Now that you’ve got your EV, you’re exempt from pretty much all tolls. No paying road tolls or tunnel charges. If you want to take a ferry, you’ll have to pay as a passenger but your EV will travel free (whereas ICEVs have to pay a car carrying charge).

When you’re driving around you can use bus lanes to beat the traffic and when you get to your destination you can park for free

This experiment done by a Norwegian automotive journalism group showed that they were able to do a journey that would otherwise take 51 minutes, in 19 minutes using bus lanes in an EV


It’s also possible that you’ll need to charge up your EV whilst you’re parking, and you can do so, for free, at a number of charging points. Speaking of charging points, there are 2,030 of them but of course you may want one at home which would be subsidised.

As you can see, Norway is leading the charge with tax breaks and other ongoing incentives

In fact, the current drive to go electric (sorry for the multiple puns) has been so successful that the authorities have hit their target of 50,000 EVs by 2017 two years early

Just a few weeks ago, Norway registered their 10,000th electric vehicle! The government has now announced that these ‘introductory’ incentives will be re-evaluated and in the future, as more EVs are registered (the aim is 400,000 by 2020) it will be necessary to remove some of the great incentives.

In fact, the current drive to go electric (sorry for the multiple puns) has been so successful that the authorities have hit their target of 50,000 EVs by 2017 two years early. Just a few weeks ago, Norway registered their 10,000th electric vehicle

The government has now announced that these ‘introductory’ incentives will be re-evaluated and in the future, as more EVs are registered (the aim is 400,000 by 2020) it will be necessary to remove some of the great incentives.

This is all great, but where is the money coming from?


You might say that they were hoping that you’d never ask.
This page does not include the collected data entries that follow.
/-- **The (7b) display body at the plane of record, (S-FIN-NV) by name at the product `Z(k)`-domain of record.** -/
theorem tailForArch_seesaw_of_pieces_finnv (q : QuadData k) (ht : q.t = 0) (hn : ¬ IsSquare (-q.n))
    (a : Fin 4 → k) (ha : ∀ i, a i ≠ 0)
    (g g' : Matrix (Fin 4) (Fin 4) k) (hgg' : g * g' = 1) (hg'g : g' * g = 1)
    (hgΩ : g * (PlaneData.mixedRow q (a 0) (a 2)).Ω = (PlaneData.mixedRow q (a 0) (a 2)).Ω * g)
    (lam : k) (hlam : lam ≠ 0)
    (hiso : g * (PlaneData.mixedRow q (a 1) (a 3)).B * gᵀ = lam • (PlaneData.mixedRow q (a 0) (a 2)).B)
    (hdet : (((PlaneData.mixedRow q (a 0) (a 2)).withTransportedTorus g g' hgg' hg'g hgΩ)).B.det ≠ 0)
    [MeasurableSpace (GA ((PlaneData.mixedRow q (a 0) (a 2)).withTransportedTorus g g' hgg' hg'g hgΩ))] [BorelSpace (GA ((PlaneData.mixedRow q (a 0) (a 2)).withTransportedTorus g g' hgg' hg'g hgΩ))] [MeasurableMul (torusT ((PlaneData.mixedRow q (a 0) (a 2)).withTransportedTorus g g' hgg' hg'g hgΩ))] [MeasurableMul (torusT' ((PlaneData.mixedRow q (a 0) (a 2)).withTransportedTorus g g' hgg' hg'g hgΩ))]
    (R : RTFData ((PlaneData.mixedRow q (a 0) (a 2)).withTransportedTorus g g' hgg' hg'g hgΩ)) (hRH : R.IsHaar)
    (hc : Continuous R.chi) (hu : ∀ a, ‖R.chi a‖ = 1) (hc' : Continuous R.chi') (hu' : ∀ a, ‖R.chi' a‖ = 1)
    (w₀ : InfinitePlace k) (eP eM eP' eM' : InfinitePlace k → ℤ)
    (D : KTypeData ((PlaneData.mixedRow q (a 0) (a 2)).withTransportedTorus g g' hgg' hg'g hgΩ) R q g g' eP eM eP' eM')
    [R.μT.IsHaarMeasure] [R.μT'.IsHaarMeasure]
    (μ : Measure (GA ((PlaneData.mixedRow q (a 0) (a 2)).withTransportedTorus g g' hgg' hg'g hgΩ))) [μ.IsHaarMeasure] (DG : Set (GA ((PlaneData.mixedRow q (a 0) (a 2)).withTransportedTorus g g' hgg' hg'g hgΩ))) (fdG : IsFundamentalDomain (rationalPoints ((PlaneData.mixedRow q (a 0) (a 2)).withTransportedTorus g g' hgg' hg'g hgΩ)) DG μ)
    (compG : IsCompact (closure DG)) (compT : IsCompact (closure R.DT)) (compT' : IsCompact (closure R.DT'))
    (γ₀ : rationalPoints ((PlaneData.mixedRow q (a 0) (a 2)).withTransportedTorus g g' hgg' hg'g hgΩ)) (hlin : IsLinRegular ((PlaneData.mixedRow q (a 0) (a 2)).withTransportedTorus g g' hgg' hg'g hgΩ) γ₀)
    (νinf : Measure (torusInf ((PlaneData.mixedRow q (a 0) (a 2)).withTransportedTorus g g' hgg' hg'g hgΩ))) [νinf.IsHaarMeasure] [CompactSpace (torusInf ((PlaneData.mixedRow q (a 0) (a 2)).withTransportedTorus g g' hgg' hg'g hgΩ))]
    (νf : Measure (torusFin ((PlaneData.mixedRow q (a 0) (a 2)).withTransportedTorus g g' hgg' hg'g hgΩ))) [νf.IsHaarMeasure]
    (c : ℝ≥0) (hc0 : 0 < c) (hcμ : R.μT = c • Measure.map (torusSplit ((PlaneData.mixedRow q (a 0) (a 2)).withTransportedTorus g g' hgg' hg'g hgΩ)).symm (νinf.prod νf))
    (νinf' : Measure (torusInf' ((PlaneData.mixedRow q (a 0) (a 2)).withTransportedTorus g g' hgg' hg'g hgΩ))) [νinf'.IsHaarMeasure] [CompactSpace (torusInf' ((PlaneData.mixedRow q (a 0) (a 2)).withTransportedTorus g g' hgg' hg'g hgΩ))]
    (νf' : Measure (torusFin' ((PlaneData.mixedRow q (a 0) (a 2)).withTransportedTorus g g' hgg' hg'g hgΩ))) [νf'.IsHaarMeasure]
    (c' : ℝ≥0) (hc0' : 0 < c') (hcμ' : R.μT' = c' • Measure.map (torusSplit' ((PlaneData.mixedRow q (a 0) (a 2)).withTransportedTorus g g' hgg' hg'g hgΩ)).symm (νinf'.prod νf'))
    (p : ℕ) (hp : p.Prime)
    (hγ₀ : ∀ v : HeightOneSpectrum (𝓞 k), natSize k v p < 1 → ∀ i j : Fin 4,
      Valued.v (finPart k (GA.mat ((PlaneData.mixedRow q (a 0) (a 2)).withTransportedTorus g g' hgg' hg'g hgΩ) (γ₀ : GA ((PlaneData.mixedRow q (a 0) (a 2)).withTransportedTorus g g' hgg' hg'g hgΩ)) i j) v) ≤ 1 ∧ Valued.v (finPart k (GA.mat ((PlaneData.mixedRow q (a 0) (a 2)).withTransportedTorus g g' hgg' hg'g hgΩ) (γ₀ : GA ((PlaneData.mixedRow q (a 0) (a 2)).withTransportedTorus g g' hgg' hg'g hgΩ))⁻¹ i j) v) ≤ 1)
    -- the product `Z(k)`-domain of record `torusFinSplit⁻¹(univ ×ˢ DA)` (AwayDomain) and its fundamental-domain /
    -- compactness data (ZDOMAIN-EX (iv) at the product domain); the away measures and (S-FIN-NV)'s display `haway`
    (νA : Measure (torusFinAway ((PlaneData.mixedRow q (a 0) (a 2)).withTransportedTorus g g' hgg' hg'g hgΩ) (placesAbove (k := k) p))) [νA.IsHaarMeasure]
    (νA' : Measure (torusFinAway' ((PlaneData.mixedRow q (a 0) (a 2)).withTransportedTorus g g' hgg' hg'g hgΩ) (placesAbove (k := k) p))) [νA'.IsHaarMeasure]
    (DA : Set (torusFinAway ((PlaneData.mixedRow q (a 0) (a 2)).withTransportedTorus g g' hgg' hg'g hgΩ) (placesAbove (k := k) p))) (hDA : MeasurableSet DA)
    (hfd : IsFundamentalDomain (centreFin ((PlaneData.mixedRow q (a 0) (a 2)).withTransportedTorus g g' hgg' hg'g hgΩ)) ((torusFinSplit ((PlaneData.mixedRow q (a 0) (a 2)).withTransportedTorus g g' hgg' hg'g hgΩ) (placesAbove (k := k) p)) ⁻¹' (Set.univ ×ˢ DA)) νf)
    (hDZc : ∀ C : Set (torusFin ((PlaneData.mixedRow q (a 0) (a 2)).withTransportedTorus g g' hgg' hg'g hgΩ)), IsCompact C → IsCompact (closure (((torusFinSplit ((PlaneData.mixedRow q (a 0) (a 2)).withTransportedTorus g g' hgg' hg'g hgΩ) (placesAbove (k := k) p)) ⁻¹' (Set.univ ×ˢ DA)) ∩ (C * (ZfIn ((PlaneData.mixedRow q (a 0) (a 2)).withTransportedTorus g g' hgg' hg'g hgΩ) : Set (torusFin ((PlaneData.mixedRow q (a 0) (a 2)).withTransportedTorus g g' hgg' hg'g hgΩ)))))))
    (haway : awayOrbital ((PlaneData.mixedRow q (a 0) (a 2)).withTransportedTorus g g' hgg' hg'g hgΩ) (placesAbove (k := k) p) R (γ₀ : GA ((PlaneData.mixedRow q (a 0) (a 2)).withTransportedTorus g g' hgg' hg'g hgΩ)) νA νA' DA ≠ 0)
    (μinf : Measure (infinitePart ((PlaneData.mixedRow q (a 0) (a 2)).withTransportedTorus g g' hgg' hg'g hgΩ))) [μinf.IsHaarMeasure] (μ₀ : Measure (finitePart ((PlaneData.mixedRow q (a 0) (a 2)).withTransportedTorus g g' hgg' hg'g hgΩ))) [μ₀.IsHaarMeasure]
    (c₀ : ℝ≥0) (hc₀ : 0 < c₀) (hcμ₀ : μ = c₀ • Measure.map (gaSplit ((PlaneData.mixedRow q (a 0) (a 2)).withTransportedTorus g g' hgg' hg'g hgΩ)).symm (μinf.prod μ₀))
    (u : ℕ → ℝ≥0∞) (κ : ℝ≥0∞) (hκ : κ ≠ ⊤)
    (hproj : ∀ (M : ℕ) (γ : GA ((PlaneData.mixedRow q (a 0) (a 2)).withTransportedTorus g g' hgg' hg'g hgΩ)), νf (finTf ((PlaneData.mixedRow q (a 0) (a 2)).withTransportedTorus g g' hgg' hg'g hgΩ) '' closure R.DT ∩ projSet ((PlaneData.mixedRow q (a 0) (a 2)).withTransportedTorus g g' hgg' hg'g hgΩ) (γ₀ : GA ((PlaneData.mixedRow q (a 0) (a 2)).withTransportedTorus g g' hgg' hg'g hgΩ)) (p ^ M) γ) ≤ κ * u M)
    (M₃ : ℝ≥0∞) (hM₃ : M₃ ≠ ⊤)
    (hcur : ∀ M, u M ≤ M₃ * νf (((ZfIn ((PlaneData.mixedRow q (a 0) (a 2)).withTransportedTorus g g' hgg' hg'g hgΩ) : Set (torusFin ((PlaneData.mixedRow q (a 0) (a 2)).withTransportedTorus g g' hgg' hg'g hgΩ))) ∩ levelTf ((PlaneData.mixedRow q (a 0) (a 2)).withTransportedTorus g g' hgg' hg'g hgΩ) 1) * levelTf ((PlaneData.mixedRow q (a 0) (a 2)).withTransportedTorus g g' hgg' hg'g hgΩ) (p ^ M)))
    (hcount : SublevelCount₀ ((PlaneData.mixedRow q (a 0) (a 2)).withTransportedTorus g g' hgg' hg'g hgΩ) (Setting.ofAdelicData ((PlaneData.mixedRow q (a 0) (a 2)).withTransportedTorus g g' hgg' hg'g hgΩ) R μ DG fdG compG compT compT'))
    -- `ChainInputs` for every admissible `(finf, e)`
    (hchain : ∀ finf : GA ((PlaneData.mixedRow q (a 0) (a 2)).withTransportedTorus g g' hgg' hg'g hgΩ) → ℂ,
      IsArchCoeffD ((PlaneData.mixedRow q (a 0) (a 2)).withTransportedTorus g g' hgg' hg'g hgΩ) (Setting.ofAdelicData ((PlaneData.mixedRow q (a 0) (a 2)).withTransportedTorus g g' hgg' hg'g hgΩ) R μ DG fdG compG compT compT') R q g g' w₀ eP eM eP' eM'
        (γ₀ : GA ((PlaneData.mixedRow q (a 0) (a 2)).withTransportedTorus g g' hgg' hg'g hgΩ)) νinf νinf' finf →
      ∀ e : GA ((PlaneData.mixedRow q (a 0) (a 2)).withTransportedTorus g g' hgg' hg'g hgΩ) → ℂ, IsInfFactor ((PlaneData.mixedRow q (a 0) (a 2)).withTransportedTorus g g' hgg' hg'g hgΩ) e →
        (∀ (w : InfinitePlace k) (κ : GA ((PlaneData.mixedRow q (a 0) (a 2)).withTransportedTorus g g' hgg' hg'g hgΩ)), κ ∈ localTorusAt' ((PlaneData.mixedRow q (a 0) (a 2)).withTransportedTorus g g' hgg' hg'g hgΩ) w → ∀ x,
          e (x * κ) = weightAt' ((PlaneData.mixedRow q (a 0) (a 2)).withTransportedTorus g g' hgg' hg'g hgΩ) q w g g' 0 κ ^ (-eP' w) * weightAt' ((PlaneData.mixedRow q (a 0) (a 2)).withTransportedTorus g g' hgg' hg'g hgΩ) q w g g' 1 κ ^ (-eM' w) * e x) →
        L1Class.archFactor ((PlaneData.mixedRow q (a 0) (a 2)).withTransportedTorus g g' hgg' hg'g hgΩ) R (convInf ((PlaneData.mixedRow q (a 0) (a 2)).withTransportedTorus g g' hgg' hg'g hgΩ) μinf finf e) (γ₀ : GA ((PlaneData.mixedRow q (a 0) (a 2)).withTransportedTorus g g' hgg' hg'g hgΩ)) νinf νinf' ≠ 0 →
        ∀ M : ℕ, ChainInputs ((PlaneData.mixedRow q (a 0) (a 2)).withTransportedTorus g g' hgg' hg'g hgΩ) R γ₀ νinf νf νinf' νf' ((torusFinSplit ((PlaneData.mixedRow q (a 0) (a 2)).withTransportedTorus g g' hgg' hg'g hgΩ) (placesAbove (k := k) p)) ⁻¹' (Set.univ ×ˢ DA))
          ((Setting.ofAdelicData ((PlaneData.mixedRow q (a 0) (a 2)).withTransportedTorus g g' hgg' hg'g hgΩ) R μ DG fdG compG compT compT').conv
            (prodFn ((PlaneData.mixedRow q (a 0) (a 2)).withTransportedTorus g g' hgg' hg'g hgΩ) finf (ffinMu ((PlaneData.mixedRow q (a 0) (a 2)).withTransportedTorus g g' hgg' hg'g hgΩ) μ₀ (γ₀ : GA ((PlaneData.mixedRow q (a 0) (a 2)).withTransportedTorus g g' hgg' hg'g hgΩ)) (p ^ M))) (testNat ((PlaneData.mixedRow q (a 0) (a 2)).withTransportedTorus g g' hgg' hg'g hgΩ) e (p ^ M)))
          (fun x => (c₀ : ℂ) * convInf ((PlaneData.mixedRow q (a 0) (a 2)).withTransportedTorus g g' hgg' hg'g hgΩ) μinf finf e x) (levelDC ((PlaneData.mixedRow q (a 0) (a 2)).withTransportedTorus g g' hgg' hg'g hgΩ) (γ₀ : GA ((PlaneData.mixedRow q (a 0) (a 2)).withTransportedTorus g g' hgg' hg'g hgΩ)) (p ^ M))) :
    ∀ finf : GA ((PlaneData.mixedRow q (a 0) (a 2)).withTransportedTorus g g' hgg' hg'g hgΩ) → ℂ,
      IsArchCoeffD ((PlaneData.mixedRow q (a 0) (a 2)).withTransportedTorus g g' hgg' hg'g hgΩ) (Setting.ofAdelicData ((PlaneData.mixedRow q (a 0) (a 2)).withTransportedTorus g g' hgg' hg'g hgΩ) R μ DG fdG compG compT compT') R q g g' w₀ eP eM eP' eM'
        (γ₀ : GA ((PlaneData.mixedRow q (a 0) (a 2)).withTransportedTorus g g' hgg' hg'g hgΩ)) νinf νinf' finf →
      ∃ lev : ℕ → ℕ, (∀ n, lev n ≠ 0) ∧
      ∃ ffin f₂ : ℕ → GA ((PlaneData.mixedRow q (a 0) (a 2)).withTransportedTorus g g' hgg' hg'g hgΩ) → ℂ, TailFamily' ((PlaneData.mixedRow q (a 0) (a 2)).withTransportedTorus g g' hgg' hg'g hgΩ) q g g' eP' eM' (γ₀ : GA ((PlaneData.mixedRow q (a 0) (a 2)).withTransportedTorus g g' hgg' hg'g hgΩ)) ffin f₂ ∧
        ∃ E : Finset (Setting.ofAdelicData ((PlaneData.mixedRow q (a 0) (a 2)).withTransportedTorus g g' hgg' hg'g hgΩ) R μ DG fdG compG compT compT').Orbit,
          (Setting.ofAdelicData ((PlaneData.mixedRow q (a 0) (a 2)).withTransportedTorus g g' hgg' hg'g hgΩ) R μ DG fdG compG compT compT').orbitOf γ₀ ∈ E ∧
          FibreDominatedFrom (Setting.ofAdelicData ((PlaneData.mixedRow q (a 0) (a 2)).withTransportedTorus g g' hgg' hg'g hgΩ) R μ DG fdG compG compT compT') R.chi R.chi' E
            (fun n => (Setting.ofAdelicData ((PlaneData.mixedRow q (a 0) (a 2)).withTransportedTorus g g' hgg' hg'g hgΩ) R μ DG fdG compG compT compT').conv
              (prodFn ((PlaneData.mixedRow q (a 0) (a 2)).withTransportedTorus g g' hgg' hg'g hgΩ) finf (ffin (lev n))) (f₂ (lev n))) := by
  intro finf hfinf
  haveI : νinf'.IsMulRightInvariant := isMulRightInvariant_of_compactSpace νinf'
  have hDZf : MeasurableSet ((torusFinSplit ((PlaneData.mixedRow q (a 0) (a 2)).withTransportedTorus g g' hgg' hg'g hgΩ) (placesAbove (k := k) p)) ⁻¹' (Set.univ ×ˢ DA)) :=
    measurableSet_preimage_torusFinSplit_prod ((PlaneData.mixedRow q (a 0) (a 2)).withTransportedTorus g g' hgg' hg'g hgΩ) (placesAbove (k := k) p) MeasurableSet.univ hDA
  -- the archimedean test of record (ARCHAPPROX through the K-type data `D`)
  obtain ⟨e, he, hequiv, harch⟩ := exists_infFactor_of_isArchCoeff ((PlaneData.mixedRow q (a 0) (a 2)).withTransportedTorus g g' hgg' hg'g hgΩ)
    (Setting.ofAdelicData ((PlaneData.mixedRow q (a 0) (a 2)).withTransportedTorus g g' hgg' hg'g hgΩ) R μ DG fdG compG compT compT') R q g g' w₀ eP eM eP' eM' (γ₀ : GA ((PlaneData.mixedRow q (a 0) (a 2)).withTransportedTorus g g' hgg' hg'g hgΩ)) νinf νinf'
    hfinf.toIsArchCoeff D μinf hc hu hc' hu'
  have hchain' := hchain finf hfinf e he hequiv harch
  -- (S-UNIT) positivity `hv` by name (UnitBeta), at the product domain
  have hgen : IsGenuineRow ((PlaneData.mixedRow q (a 0) (a 2)).withTransportedTorus g g' hgg' hg'g hgΩ) := isGenuineRow_seesawPlane q ht hn a (ha 0) (ha 2) g g' hgg' hg'g hgΩ lam hlam hiso
  have hZ : CentreFinFinite ((PlaneData.mixedRow q (a 0) (a 2)).withTransportedTorus g g' hgg' hg'g hgΩ) := centreFinFinite_of_compactSpace_torusInf ((PlaneData.mixedRow q (a 0) (a 2)).withTransportedTorus g g' hgg' hg'g hgΩ)
  have hprop : HasProperFinOrbit ((PlaneData.mixedRow q (a 0) (a 2)).withTransportedTorus g g' hgg' hg'g hgΩ) (γ₀ : GA ((PlaneData.mixedRow q (a 0) (a 2)).withTransportedTorus g g' hgg' hg'g hgΩ)) := hasProperFinOrbit_of_isLinRegular ((PlaneData.mixedRow q (a 0) (a 2)).withTransportedTorus g g' hgg' hg'g hgΩ) hdet hgen γ₀ hlin
  have hpM : ∀ M : ℕ, p ^ M ≠ 0 := fun M => pow_ne_zero _ hp.ne_zero
  have hv : ∀ M : ℕ, 0 < (suppMeasure ((PlaneData.mixedRow q (a 0) (a 2)).withTransportedTorus g g' hgg' hg'g hgΩ) νf νf' (γ₀ : GA ((PlaneData.mixedRow q (a 0) (a 2)).withTransportedTorus g g' hgg' hg'g hgΩ)) ((torusFinSplit ((PlaneData.mixedRow q (a 0) (a 2)).withTransportedTorus g g' hgg' hg'g hgΩ) (placesAbove (k := k) p)) ⁻¹' (Set.univ ×ˢ DA)) (p ^ M) (γ₀ : GA ((PlaneData.mixedRow q (a 0) (a 2)).withTransportedTorus g g' hgg' hg'g hgΩ))).toReal := fun M =>
    suppMeasure_toReal_pos_of_beta ((PlaneData.mixedRow q (a 0) (a 2)).withTransportedTorus g g' hgg' hg'g hgΩ) νf νf' (γ₀ : GA ((PlaneData.mixedRow q (a 0) (a 2)).withTransportedTorus g g' hgg' hg'g hgΩ)) ((torusFinSplit ((PlaneData.mixedRow q (a 0) (a 2)).withTransportedTorus g g' hgg' hg'g hgΩ) (placesAbove (k := k) p)) ⁻¹' (Set.univ ×ˢ DA)) hDZf hfd hZ (hpM M)
      (suppMeasure_ne_top ((PlaneData.mixedRow q (a 0) (a 2)).withTransportedTorus g g' hgg' hg'g hgΩ) νf νf' (γ₀ : GA ((PlaneData.mixedRow q (a 0) (a 2)).withTransportedTorus g g' hgg' hg'g hgΩ)) ((torusFinSplit ((PlaneData.mixedRow q (a 0) (a 2)).withTransportedTorus g g' hgg' hg'g hgΩ) (placesAbove (k := k) p)) ⁻¹' (Set.univ ×ˢ DA)) hDZc (hpM M) hprop)
  -- (S-FIN-NV) in norm form by name (L4-x2's `finnv_of_displays'`: the fibre-compactness pair drawn inside from `hdet`,
  -- `hgen`, `hlin`, `hDZc`), `hint`/`hB` from `ChainInputs`
  have hnv := finnv_of_displays' ((PlaneData.mixedRow q (a 0) (a 2)).withTransportedTorus g g' hgg' hg'g hgΩ) R hc hu hc' hu' hdet hgen γ₀ hlin p hp.ne_zero νf νf' νA νA' DA hDA hfd hDZc haway hv
    (fun M => (hchain' M).hIfin) (fun M => (hchain' M).hB)
  exact tailForArch_seesaw_of_pieces_full q ht hn a ha g g' hgg' hg'g hgΩ lam hlam hiso hdet R hRH hc hu hc' hu' w₀ eP eM
    eP' eM' D μ DG fdG compG compT compT' γ₀ hlin νinf νf c hc0 hcμ νinf' νf' c' hc0' hcμ' _ hDZf hfd hDZc μinf μ₀ c₀ hc₀
    hcμ₀ p hp hγ₀ u κ hκ hproj M₃ hM₃ hcur hcount hnv hchain finf hfinf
Norway is able to provide all these subsidies because it has a lot of income, in fact enough to give it the largest sovereign wealth fund in the world at 880 Billion USD. How come Norway has that much spare cash lying around?

OIL 👀

In fact, until 2006, the fund was known by its much more honest name of The Petroleum Fund of Norway. Today it’s known as the The Government Pension Fund Global but it’s still referred to as ‘The Oil Fund’.

Norway has got really lucky with the amount of fossil fuels its sitting on and is therefore able to extract. It’s Western Europe’s biggest oil producer and the third largest exporter of natural gas in the world.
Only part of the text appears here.